» **WHAT YOU NEED TO DO**
Each entry that follows should be retyped exactly.

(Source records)
*** Block opens ***

import Summits.QuantumFields.BalabanUV.Beta.GAN24.FineReadoutCauchyTail
import Summits.QuantumFields.BalabanUV.Beta.GAN24.FineReadoutCauchyFold

/-!
# `BalabanUV.Beta.GAN24.FineReadoutCauchyTailFold` — binder row G-an2-4 / (CONV-C), S-slot located remainder, road «S3», located leaf
# «(N1-Cauchy)»: PART K IN THE COORDINATES OF THE HOLDER'S FOLD — THE DIFFERENCE SYMBOL IS THE MATCHED COMPARISON PLUS AN `O(1/N)` TAIL

**G-an2-4 FORMALISATION SWARM, `b2b-balaban-gan24-formalise-leaf-01` (gen 11) — PART K of «(N1-Cauchy)», second module** (owner's typed spec
`HOME/b2b-balaban-gan24-p1/N1-CAUCHY-SPEC.md` v1; holder leaf-17's division `N1-CAUCHY-DIVISION.md` v1, PARTS F/N/A/C/K/S).  NOT IN PRINT; OUR
PROOF ATTEMPT (of the road; THIS file is [folklore] bookkeeping over TREE theorems BY NAME: the holder's PART F `FineReadoutCauchyFrame.diffSym`
and PART N `FineReadoutCauchyFold.diffSym_eq_sum_fold` / `boxW`, leaf-17's `AliasNest` (`nest`, `unnestL`, `unnestM`, `sum_nest`), leaf-14's
`AliasReindex` (`lift`, `newLabels`), E3A3 `FibreDFTDictionary.boxData_inl_eq_sum` / `FineReadoutSum.norm_pw_repZ_le`, this seat's PART K
`FineReadoutCauchyTail.sum_newLabels_norm_le` / `norm_ampA_le_pointWeight`, and at `d = 3` leaf-09's `FibreDetStripHolds.exists_strip`; no cited
fact, no wall binder, no `def`, no `def … : Prop`).  HONEST FRAMING (cell contract, verbatim): «discharging `BetaPertH` makes Bałaban's UV
stability UNCONDITIONAL — a real constructive-QFT result; it is NOT the continuum limit and NOT the Clay problem.»  HONEST DEPENDENCY (verbatim):
«continuum YM on T⁴ ⇐ BetaPertH ∧ nine spine estimates (0/9 proved); BetaPertH ⇐ (D1) ∧ (D4) ∧ CAP+tail; G-an2-4 gates asym, D1 and NE2/3/4.»
Discharges NOTHING of (hS, hSall) / «E3Shape» / «E3SupRate»: «(N1-Cauchy)» stays OPEN until the MATCHED comparison (division PART A, with
PART C inside) is a tree theorem; NOT `BetaPertH`, NOT continuum, NOT Clay.

## What is here
The holder's fold writes the difference symbol of the cell-mean one-step comparison alias by alias at level `N`, each alias `m` carrying
its `Lc^{d+1}` sub-aliases `nest N′ N m t` (`N′ = N·Lc`, val-representative nesting).  EXACTLY ONE sub-alias is the MATCHED one — the lift
`AliasReindex.lift N′ m` by the symmetric representative (`t_i = 0` where `srep m i ≥ 0`, `t_i = Lc − 1` where `srep m i < 0`; §1) — and
the others are precisely the NEW LABELS `AliasReindex.newLabels N N′`, whose total is `O(1/N)` by PART K (`GAN24/FineReadoutCauchyTail`).
* §1 (generic `D`; `N′ = N·Lc`) `unnestL_lift` (`unnestL N (lift N′ m) = m`), `nest_unnestM_lift` (`nest N′ N m (unnestM N Lc (lift N′ m)) = lift N′ m`),
  **`nest_not_mem_newLabels_iff`** (`nest N′ N m t ∉ newLabels N N′ ↔ t = unnestM N Lc (lift N′ m)`), **`sum_nest_eq_lift_add`**
  (`Σ_t G (nest m t) = G (lift N′ m) + Σ_{t : nest m t ∈ newLabels} G (nest m t)`), **`sum_sum_nest_mem_newLabels`**
  (`Σ_m Σ_{t : nest m t ∈ newLabels} G (nest m t) = Σ_{m′ ∈ newLabels N N′} G m′`).
* §2 `norm_boxW_kFine_le`: `‖boxW Lc (k′_{m′})‖ ≤ Lc^{d+1}·e^{(d+1)η}` on `|Im p_i| ≤ η` (`Lc ≤ N′`).
* §3 (E3A currency: complex `p`, `|Re p_i| ≤ π`, `|Im p_i| ≤ η`, `0 ≤ η ≤ 1/4`, `(3D/2+2)η ≤ 1/2`; (U1)+A at the FINER side `N′`)
  **`sum_norm_foldTail_le`**: `Σ_m ‖(Lc^{d+1})⁻¹N′^{d+2}·(Σ_{t : nest m t new} boxW(k′)·Â′_{nest m t,κ})·e^{i k_m·ζ}‖ ≤ e^{2(d+1)η}·A·K_{d+1}·(2/N)·(r₀²C₀ + r₀³C₁)`
  (`K_D = √12^D·√6·(1+8D)`, `C₀ = (3π)·3^D·aliasConst D 0`, `C₁ = (3π)²·3^D·aliasConst D (−1)`).
* §4 **`diffSym_eq_matched_add_tail`** (no hypothesis; amplitudes `ampA` of `FibreDFTDictionary` at both levels):
  `diffSym N N′ Lc κ l z p = Σ_m [(Lc^{d+1})⁻¹N′^{d+2}·boxW(k′_{lift m})·Â′_{lift m,κ} − N^{d+2}·Â_{mκ}]·e^{i k_m·ζ} + (the new-label tail)`, and
  **`norm_diffSym_le_matched_add`**: `‖diffSym … p‖ ≤ e^{(d+1)η}·Σ_m ‖(Lc^{d+1})⁻¹N′^{d+2}·boxW(k′_{lift m})·Â′_{lift m,κ} − N^{d+2}·Â_{mκ}‖ + e^{2(d+1)η}·A·K·(2/N)·(r₀²C₀ + r₀³C₁)`.
* §5 (`d = 3`, every `Lc ≥ 1`, ONE strip for all levels) **`exists_norm_diffSym_le_matched_add`**: `∃ κ₁ > 0, C ≥ 0, ∀ n, ∀ p ∈ Strip 4 κ₁, ∀ κ l z,
  ‖diffSym (Lc^(n+1)) (Lc^(n+2)) Lc κ l z p‖ ≤ e^{4κ₁}·Σ_m ‖matched_m(p)‖ + C·(Lc⁻¹)^(n+1)` — so a bound `c_A·θ^n` on the matched sum over a
  punctured strip (PART A) IS the hypothesis of the holder's `FineReadoutCauchyOfPieces.exists_wH_cellMean_cauchy_of_punctured` with
  `θ′ = max θ Lc⁻¹`; the real zone `η = 0` is a case of §3–§4 for the real-zone assembly (leaf-16-g9 / leaf-13-g18 findings).
0 sorry; axioms {propext, Classical.choice, Quot.sound}.  Unit `b2b-balaban-gan24-formalise-leaf-01` (gen 11), 2026-08-20.
-/

noncomputable section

*** Block closes ***

» **TASK OUTPUT**
import Summits.QuantumFields.BalabanUV.Beta.GAN24.FineReadoutCauchyTail
import Summits.QuantumFields.BalabanUV.Beta.GAN24.FineReadoutCauchyFold

/-!
# `BalabanUV.Beta.GAN24.FineReadoutCauchyTailFold` — binder row G-an2-4 / (CONV-C), S-slot located remainder, road «S3», located leaf
# «(N1-Cauchy)»: PART K IN THE COORDINATES OF THE HOLDER'S FOLD — THE DIFFERENCE SYMBOL IS THE MATCHED COMPARISON PLUS AN `O(1/N)` TAIL

**G-an2-4 FORMALISATION SWARM, `b2b-balaban-gan24-formalise-leaf-01` (gen 11) — PART K of «(N1-Cauchy)», second module** (owner's typed spec
`HOME/b2b-balaban-gan24-p1/N1-CAUCHY-SPEC.md` v1; holder leaf-17's division `N1-CAUCHY-DIVISION.md` v1, PARTS F/N/A/C/K/S).  NOT IN PRINT; OUR
PROOF ATTEMPT (of the road; THIS file is [folklore] bookkeeping over TREE theorems BY NAME: the holder's PART F `FineReadoutCauchyFrame.diffSym`
and PART N `FineReadoutCauchyFold.diffSym_eq_sum_fold` / `boxW`, leaf-17's `AliasNest` (`nest`, `unnestL`, `unnestM`, `sum_nest`), leaf-14's
`AliasReindex` (`lift`, `newLabels`), E3A3 `FibreDFTDictionary.boxData_inl_eq_sum` / `FineReadoutSum.norm_pw_repZ_le`, this seat's PART K
`FineReadoutCauchyTail.sum_newLabels_norm_le` / `norm_ampA_le_pointWeight`, and at `d = 3` leaf-09's `FibreDetStripHolds.exists_strip`; no cited
fact, no wall binder, no `def`, no `def … : Prop`).  HONEST FRAMING (cell contract, verbatim): «discharging `BetaPertH` makes Bałaban's UV
stability UNCONDITIONAL — a real constructive-QFT result; it is NOT the continuum limit and NOT the Clay problem.»  HONEST DEPENDENCY (verbatim):
«continuum YM on T⁴ ⇐ BetaPertH ∧ nine spine estimates (0/9 proved); BetaPertH ⇐ (D1) ∧ (D4) ∧ CAP+tail; G-an2-4 gates asym, D1 and NE2/3/4.»
Discharges NOTHING of (hS, hSall) / «E3Shape» / «E3SupRate»: «(N1-Cauchy)» stays OPEN until the MATCHED comparison (division PART A, with
PART C inside) is a tree theorem; NOT `BetaPertH`, NOT continuum, NOT Clay.

## What is here
The holder's fold writes the difference symbol of the cell-mean one-step comparison alias by alias at level `N`, each alias `m` carrying
its `Lc^{d+1}` sub-aliases `nest N′ N m t` (`N′ = N·Lc`, val-representative nesting).  EXACTLY ONE sub-alias is the MATCHED one — the lift
`AliasReindex.lift N′ m` by the symmetric representative (`t_i = 0` where `srep m i ≥ 0`, `t_i = Lc − 1` where `srep m i < 0`; §1) — and
the others are precisely the NEW LABELS `AliasReindex.newLabels N N′`, whose total is `O(1/N)` by PART K (`GAN24/FineReadoutCauchyTail`).
* §1 (generic `D`; `N′ = N·Lc`) `unnestL_lift` (`unnestL N (lift N′ m) = m`), `nest_unnestM_lift` (`nest N′ N m (unnestM N Lc (lift N′ m)) = lift N′ m`),
  **`nest_not_mem_newLabels_iff`** (`nest N′ N m t ∉ newLabels N N′ ↔ t = unnestM N Lc (lift N′ m)`), **`sum_nest_eq_lift_add`**
  (`Σ_t G (nest m t) = G (lift N′ m) + Σ_{t : nest m t ∈ newLabels} G (nest m t)`), **`sum_sum_nest_mem_newLabels`**
  (`Σ_m Σ_{t : nest m t ∈ newLabels} G (nest m t) = Σ_{m′ ∈ newLabels N N′} G m′`).
* §2 `norm_boxW_kFine_le`: `‖boxW Lc (k′_{m′})‖ ≤ Lc^{d+1}·e^{(d+1)η}` on `|Im p_i| ≤ η` (`Lc ≤ N′`).
* §3 (E3A currency: complex `p`, `|Re p_i| ≤ π`, `|Im p_i| ≤ η`, `0 ≤ η ≤ 1/4`, `(3D/2+2)η ≤ 1/2`; (U1)+A at the FINER side `N′`)
  **`sum_norm_foldTail_le`**: `Σ_m ‖(Lc^{d+1})⁻¹N′^{d+2}·(Σ_{t : nest m t new} boxW(k′)·Â′_{nest m t,κ})·e^{i k_m·ζ}‖ ≤ e^{2(d+1)η}·A·K_{d+1}·(2/N)·(r₀²C₀ + r₀³C₁)`
  (`K_D = √12^D·√6·(1+8D)`, `C₀ = (3π)·3^D·aliasConst D 0`, `C₁ = (3π)²·3^D·aliasConst D (−1)`).
* §4 **`diffSym_eq_matched_add_tail`** (no hypothesis; amplitudes `ampA` of `FibreDFTDictionary` at both levels):
  `diffSym N N′ Lc κ l z p = Σ_m [(Lc^{d+1})⁻¹N′^{d+2}·boxW(k′_{lift m})·Â′_{lift m,κ} − N^{d+2}·Â_{mκ}]·e^{i k_m·ζ} + (the new-label tail)`, and
  **`norm_diffSym_le_matched_add`**: `‖diffSym … p‖ ≤ e^{(d+1)η}·Σ_m ‖(Lc^{d+1})⁻¹N′^{d+2}·boxW(k′_{lift m})·Â′_{lift m,κ} − N^{d+2}·Â_{mκ}‖ + e^{2(d+1)η}·A·K·(2/N)·(r₀²C₀ + r₀³C₁)`.
* §5 (`d = 3`, every `Lc ≥ 1`, ONE strip for all levels) **`exists_norm_diffSym_le_matched_add`**: `∃ κ₁ > 0, C ≥ 0, ∀ n, ∀ p ∈ Strip 4 κ₁, ∀ κ l z,
  ‖diffSym (Lc^(n+1)) (Lc^(n+2)) Lc κ l z p‖ ≤ e^{4κ₁}·Σ_m ‖matched_m(p)‖ + C·(Lc⁻¹)^(n+1)` — so a bound `c_A·θ^n` on the matched sum over a
  punctured strip (PART A) IS the hypothesis of the holder's `FineReadoutCauchyOfPieces.exists_wH_cellMean_cauchy_of_punctured` with
  `θ′ = max θ Lc⁻¹`; the real zone `η = 0` is a case of §3–§4 for the real-zone assembly (leaf-16-g9 / leaf-13-g18 findings).
0 sorry; axioms {propext, Classical.choice, Quot.sound}.  Unit `b2b-balaban-gan24-formalise-leaf-01` (gen 11), 2026-08-20.
-/

noncomputable section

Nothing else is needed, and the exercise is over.